Nonsurjective map to second dual module

Question

For a free finitely generated module $M$ the canonical map $i: M\to M^{**}$ is an isomorphism. I know an example of a finitely generated module for which this map is not injective. The map is also not surjective, for example, for $M=l_\infty$, which is an infinite-dimensional vector space. But is there a finitely generated module over some (preferably commutative) ring for which this map is not surjective?

Answer 1

Let $k$ be a field and $R=k[x,y]$, and let $M$ be the ideal $(x,y)\subset R$. Note that $M^*\cong R$: given any $r\in R$, we have a homomorphism $f:M\to R$ given by $f(x)=rx$ and $f(y)=ry$, and every homomorphism $M\to R$ has this form (since we must have $yf(x)=xf(y)$ and so $f(x)$ is divisible by $x$ and we can take $r=f(x)/x$). Thus $M^{**}\cong R$. Moreover, the canonical map $M\to M^{**}\cong R$ is just the inclusion map $M\to R$, which is not surjective.

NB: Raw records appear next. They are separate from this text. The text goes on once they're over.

import Literature.NumberTheory.LFunctions.NymanBeurlingBaezDuarteProofs
import Summits.RiemannHypothesis.RiemannHypothesis.Theorems.NymanBeurlingMinimiser
import HarnessLib

/-!
# RH-EQUIVALENT·DERIVED — RiemannHypothesis / Nyman–Beurling: Báez-Duarte's criterion read on the DATA object,
`RH ⇔ d_N² = nbDistSq N (nbMinimiser N) → 0`; and (RH-FREE) the certified sequence `N ↦ d_N²` is non-increasing

Column LI/NB of the RH ladder, cell `pub/rh-li` (D-0040 frame «find criterion where an object would prove RH · provide
data · prove the results of the data»).  The CRITERION rung holds Báez-Duarte's theorem `baezDuarte_iff_holds` (tree,
unconditional): `RH ⇔ ∀ ε > 0 ∃ N ∃ c, ‖χ − Σ_{k<N} c_k ρ_{k+1}‖_{L²(0,∞)} < ε`.  The DATA rung computes the minimiser
`c⋆_N = G⁻¹ b` and `d_N² = 1 − b·c⋆_N` (certified at every `N ≤ 10⁴`, DATA.md §L).  With `nbDistSq_nbMinimiser_le` (the
DATA object attains the infimum, `NymanBeurlingMinimiser.lean`) the criterion becomes a statement about that one sequence:

* `nbDistSq_nbMinimiser_succ_le`, `antitone_nbDistSq_nbMinimiser` (RH-FREE): `d_{N+1}² ≤ d_N²` (pad with a zero);
* `Criterion.eLpNorm_approx_eq`: `‖χ − f_c‖_{L²(0,∞)} = √(d_N²(c))` (Bochner/`eLpNorm` dictionary);
* `riemannHypothesis_iff_tendsto_nbDistSq_nbMinimiser` (RH-EQUIVALENT·DERIVED):
  `RiemannHypothesis ↔ Tendsto (fun N ↦ nbDistSq N (nbMinimiser N)) atTop (𝓝 0)`;
* `riemannHypothesis_iff_forall_exists_nbDistSq_lt` (RH-EQUIVALENT·DERIVED): `RH ↔ ∀ ε > 0, ∃ N, d_N² < ε`.

WHAT THIS IS NOT: a re-indexing of a known RH-criterion onto the column's certified object — it fixes WHICH property of the
data (`d_N² → 0`; conjecturally `d_N² ~ (2+γ−log 4π)/log N`, BDBLS) would be RH; it does not move RH, and no finite table of
`d_N²` (e.g. `d_N² log N ∈ [0.0451, 0.0458]` on `[5·10³, 10⁴]`) is evidence for it.  [rh-li-eng-3]  Nothing here bears on
the truth of RH.
-/

noncomputable section

-- D-0017: `Summit.<S>.<S>.…` is the designed namespace of a single-problem summit.
set_option linter.dupNamespace false

open MeasureTheory Set Finset
open scoped Matrix

namespace Summit.RiemannHypothesis.RiemannHypothesis.Theorems.NbTheory

open Literature.NumberTheory.LFunctions Literature.NumberTheory.LFunctions.BaezDuarteOnlyIf
open GramPosDef Minimiser

namespace Criterion

/-! ## Monotonicity in `N`: a longer Dirichlet polynomial can only do better -/

/-- Padding a coefficient vector with a trailing `0` does not change the approximant. -/
lemma approx_snoc_zero {N : ℕ} (c : Fin N → ℝ) :
    approx (Fin.snoc c 0 : Fin (N + 1) → ℝ) = approx c := by
  funext x
  simp [approx, Fin.sum_univ_castSucc, Fin.snoc_castSucc, Fin.snoc_last]

/-- … nor the squared distance. -/
lemma nbDistSq_snoc_zero {N : ℕ} (c : Fin N → ℝ) :
    nbDistSq (N + 1) (Fin.snoc c 0 : Fin (N + 1) → ℝ) = nbDistSq N c := by
  rw [nbDistSq_eq_integral, nbDistSq_eq_integral, approx_snoc_zero]

end Criterion

open Criterion

/-- **`d_{N+1}² ≤ d_N²` (RH-FREE).** -/
theorem nbDistSq_nbMinimiser_succ_le (N : ℕ) :
    nbDistSq (N + 1) (nbMinimiser (N + 1)) ≤ nbDistSq N (nbMinimiser N) :=
  (nbDistSq_nbMinimiser_le (Fin.snoc (nbMinimiser N) 0)).trans_eq (nbDistSq_snoc_zero _)

/-- **The certified sequence `N ↦ d_N²` is non-increasing (RH-FREE).** -/
theorem antitone_nbDistSq_nbMinimiser : Antitone fun N ↦ nbDistSq N (nbMinimiser N) :=
  antitone_nat_of_succ_le nbDistSq_nbMinimiser_succ_le

namespace Criterion

/-! ## The `L²`-norm of the criterion is `√(d_N²(c))` -/

/-- `‖χ − Σ c_k ρ_{k+1}‖_{L²(0,∞)} = √(d_N²(c))` as an `eLpNorm` identity. -/
lemma eLpNorm_approx_eq {N : ℕ} (c : Fin N → ℝ) :
    eLpNorm (approx c) 2 (volume.restrict (Set.Ioi (0 : ℝ))) = ENNReal.ofReal (Real.sqrt (nbDistSq N c)) := by
  have hmem : MemLp (approx c) 2 (volume.restrict (Set.Ioi (0 : ℝ))) :=
    (memLp_two_iff_integrable_sq (measurable_approx c).aestronglyMeasurable).2 (integrableOn_sq_approx c)
  rw [hmem.eLpNorm_eq_integral_rpow_norm two_ne_zero ENNReal.ofNat_ne_top, nbDistSq_eq_integral]
  congr 1
  simp only [ENNReal.toReal_ofNat, Real.rpow_two, Real.norm_eq_abs, sq_abs]
  rw [Real.sqrt_eq_rpow]
  norm_num

/-- `‖χ − Σ c_k ρ_{k+1}‖_{L²(0,∞)} < ε ⇔ d_N²(c) < ε²` (`ε > 0`). -/
lemma eLpNorm_approx_lt_iff {N : ℕ} (c : Fin N → ℝ) {ε : ℝ} (hε : 0 < ε) :
    eLpNorm (approx c) 2 (volume.restrict (Set.Ioi (0 : ℝ))) < ENNReal.ofReal ε ↔ nbDistSq N c < ε ^ 2 := by
  rw [eLpNorm_approx_eq, ENNReal.ofReal_lt_ofReal_iff hε, Real.sqrt_lt' hε]

end Criterion

open Criterion Filter Topology

/-- **RH-EQUIVALENT·DERIVED — the DATA column's residual, by name.**  Báez-Duarte's criterion (tree theorem
`baezDuarte_iff_holds`: `RH ⇔ χ ∈ closure span{ρ_a}` in `L²(0,∞)`) read on the certified object of the DATA rung: the
Riemann Hypothesis holds iff the non-increasing sequence `d_N² = nbDistSq N (nbMinimiser N) = 1 − b·c⋆_N` tends to `0`.
This isolates WHICH property of the certified numbers (DATA.md §L: `d_N² log N ≈ 0.045` on `[5·10³, 10⁴]`) is RH; it is a
re-indexing of the criterion, not progress toward RH, and no finite table bears on it. -/
theorem riemannHypothesis_iff_tendsto_nbDistSq_nbMinimiser :
    RiemannHypothesis ↔ Tendsto (fun N ↦ nbDistSq N (nbMinimiser N)) atTop (𝓝 0) := by
  have hBD : RiemannHypothesis ↔ ∀ ε : ℝ, 0 < ε → ∃ (N : ℕ) (c : Fin N → ℝ),
      eLpNorm (approx c) 2 (volume.restrict (Set.Ioi (0 : ℝ))) < ENNReal.ofReal ε := baezDuarte_iff_holds
  rw [hBD, Metric.tendsto_atTop]
  constructor
  · intro h ε hε
    obtain ⟨N, c, hc⟩ := h (Real.sqrt ε) (Real.sqrt_pos.2 hε)
    rw [eLpNorm_approx_lt_iff c (Real.sqrt_pos.2 hε), Real.sq_sqrt hε.le] at hc
    refine ⟨N, fun n hn ↦ ?_⟩
    rw [Real.dist_eq, sub_zero, abs_of_pos (nbDistSq_pos _)]
    exact ((antitone_nbDistSq_nbMinimiser hn).trans (nbDistSq_nbMinimiser_le c)).trans_lt hc
  · intro h ε hε
    obtain ⟨N, hN⟩ := h (ε ^ 2) (by positivity)
    refine ⟨N, nbMinimiser N, ?_⟩
    have h1 := hN N le_rfl
    rw [Real.dist_eq, sub_zero, abs_of_pos (nbDistSq_pos _)] at h1
    exact (eLpNorm_approx_lt_iff _ hε).2 h1

/-- **RH-EQUIVALENT·DERIVED, ε-form.**  `RH ⇔ ∀ ε > 0, ∃ N, d_N² < ε` (the sequence being non-increasing and positive). -/
theorem riemannHypothesis_iff_forall_exists_nbDistSq_lt :
    RiemannHypothesis ↔ ∀ ε : ℝ, 0 < ε → ∃ N : ℕ, nbDistSq N (nbMinimiser N) < ε := by
  rw [riemannHypothesis_iff_tendsto_nbDistSq_nbMinimiser, Metric.tendsto_atTop]
  refine ⟨fun h ε hε ↦ ?_, fun h ε hε ↦ ?_⟩
  · obtain ⟨N, hN⟩ := h ε hε
    have h1 := hN N le_rfl
    rw [Real.dist_eq, sub_zero, abs_of_pos (nbDistSq_pos _)] at h1
    exact ⟨N, h1⟩
  · obtain ⟨N, hN⟩ := h ε hε
    refine ⟨N, fun n hn ↦ ?_⟩
    rw [Real.dist_eq, sub_zero, abs_of_pos (nbDistSq_pos _)]
    exact (antitone_nbDistSq_nbMinimiser hn).trans_lt hN

end Summit.RiemannHypothesis.RiemannHypothesis.Theorems.NbTheory

end
import Summits.Ventures.HodgeRepro2.T5LevelIdempotentNaturality

/-!
# Admissibility transfers along equivariant maps (Tier-5 kernel support, seat p8)

Admissibility relative to a family `𝒦` of (compact open) subgroups — finite-dimensional
`K`-invariants for every `K ∈ 𝒦` (`IsAdmissible`) — passes to sub-representations along
injective equivariant maps (`IsAdmissible.of_injective`) and, for `K`-finite representations in
characteristic `0` (smooth representations, compact open `K`), to quotients along surjective
equivariant maps (`IsAdmissible.of_surjective`, through the exactness of `V ↦ V^K` of
`T5LevelIdempotentNaturality`), with the rank identity
`dim V^K = dim (ker f)^K + dim W^K` for a surjection `f : V → W` (`finrank_invariants_eq_add`).
This is the sentence «admissibility passes to subquotients» of the record.  Nothing is asserted
about any specific group.
-/

namespace Summit.Ventures.HodgeRepro2.T5AdmissibleTransfer

open Summit.Ventures.HodgeRepro2.LevelPositivity Summit.Ventures.HodgeRepro2.T5LevelIdempotent
  Summit.Ventures.HodgeRepro2.T5LevelIdempotentNaturality

variable {G : Type*} [Group G] {k : Type*} [Field k] {V : Type*} [AddCommGroup V] [Module k V]
  {W : Type*} [AddCommGroup W] [Module k W] {ρ : Representation k G V} {σ : Representation k G W}
  {f : V →ₗ[k] W}

/-- Admissibility relative to a family `𝒦` of subgroups: `V^K` is finite-dimensional for every
`K ∈ 𝒦`. -/
def IsAdmissible (ρ : Representation k G V) (𝒦 : Set (Subgroup G)) : Prop :=
  ∀ K ∈ 𝒦, FiniteDimensional k (invariants ρ K)

section Injective

variable (hf : ∀ g v, f (ρ g v) = σ g (f v)) (hi : Function.Injective f)
include hf hi

/-- Along an injective equivariant map, finite-dimensionality of `W^K` gives that of `V^K`. -/
theorem finiteDimensional_invariants_of_injective (K : Subgroup G)
    [FiniteDimensional k (invariants σ K)] : FiniteDimensional k (invariants ρ K) :=
  FiniteDimensional.of_injective (invariantsMap f hf K) (invariantsMap_injective hf K hi)

/-- Along an injective equivariant map, `dim V^K ≤ dim W^K`. -/
theorem finrank_invariants_le_of_injective (K : Subgroup G)
    [FiniteDimensional k (invariants σ K)] :
    Module.finrank k (invariants ρ K) ≤ Module.finrank k (invariants σ K) :=
  LinearMap.finrank_le_finrank_of_injective (invariantsMap_injective hf K hi)

/-- Admissibility passes to sub-representations. -/
theorem IsAdmissible.of_injective {𝒦 : Set (Subgroup G)} (h : IsAdmissible σ 𝒦) :
    IsAdmissible ρ 𝒦 := fun K hK => by
  haveI := h K hK
  exact finiteDimensional_invariants_of_injective hf hi K

end Injective

section Surjective

variable [CharZero k] (hf : ∀ g v, f (ρ g v) = σ g (f v)) (hs : Function.Surjective f)
include hf hs

/-- Along a surjective equivariant map (`K`-finite `ρ`, characteristic `0`), finite-dimensionality
of `V^K` gives that of `W^K`. -/
theorem finiteDimensional_invariants_of_surjective {K : Subgroup G} (hK : KFinite ρ K)
    [FiniteDimensional k (invariants ρ K)] : FiniteDimensional k (invariants σ K) :=
  FiniteDimensional.of_surjective (invariantsMap f hf K) (invariantsMap_surjective hf hK hs)

/-- Along a surjective equivariant map (`K`-finite `ρ`, characteristic `0`), `dim W^K ≤ dim V^K`. -/
theorem finrank_invariants_le_of_surjective {K : Subgroup G} (hK : KFinite ρ K)
    [FiniteDimensional k (invariants ρ K)] :
    Module.finrank k (invariants σ K) ≤ Module.finrank k (invariants ρ K) := by
  have h := LinearMap.finrank_range_le (invariantsMap f hf K)
  rwa [LinearMap.range_eq_top.2 (invariantsMap_surjective hf hK hs), finrank_top] at h

/-- Admissibility passes to quotients (`K`-finite `ρ` on `𝒦`, characteristic `0`). -/
theorem IsAdmissible.of_surjective {𝒦 : Set (Subgroup G)} (h : IsAdmissible ρ 𝒦)
    (h𝒦 : ∀ K ∈ 𝒦, KFinite ρ K) : IsAdmissible σ 𝒦 := fun K hK => by
  haveI := h K hK
  exact finiteDimensional_invariants_of_surjective hf hs (h𝒦 K hK)

/-- The rank identity for a surjection: `dim V^K = dim (ker f)^K + dim W^K`, where
`(ker f)^K = ker (V^K → W^K)` (`K`-finite `ρ`, characteristic `0`, `V^K` finite-dimensional). -/
theorem finrank_invariants_eq_add {K : Subgroup G} (hK : KFinite ρ K)
    [FiniteDimensional k (invariants ρ K)] :
    Module.finrank k (invariants ρ K) =
      Module.finrank k (LinearMap.ker (invariantsMap f hf K)) +
        Module.finrank k (invariants σ K) := by
  have h := LinearMap.finrank_range_add_finrank_ker (invariantsMap f hf K)
  rw [LinearMap.range_eq_top.2 (invariantsMap_surjective hf hK hs), finrank_top] at h
  omega

end Surjective

/-- The kernel of `V^K → W^K` consists of the `K`-invariant vectors of `ker f`. -/
theorem mem_ker_invariantsMap_iff (hf : ∀ g v, f (ρ g v) = σ g (f v)) (K : Subgroup G)
    (x : invariants ρ K) : x ∈ LinearMap.ker (invariantsMap f hf K) ↔ (x : V) ∈ LinearMap.ker f := by
  rw [LinearMap.mem_ker, LinearMap.mem_ker, ← Submodule.coe_eq_zero, invariantsMap_apply]

end Summit.Ventures.HodgeRepro2.T5AdmissibleTransfer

Another example: let $R=k[x,y]/(x^2,xy,y^2)$ and let $M=R/(x,y)$ (so $M$ is $k$ with $x$ and $y$ acting as $0$). Then $M^*\cong M^2$, since a homomorphism $M\to R$ can map a generator of $M$ to any $k$-linear combination of $x$ and $y$. We thus have $M^{**}\cong(M^2)^*\cong M^4$, and the canonical map $M\to M^{**}$ cannot be surjective since $M$ is $1$-dimensional over $k$ and $M^{**}$ is $4$-dimensional.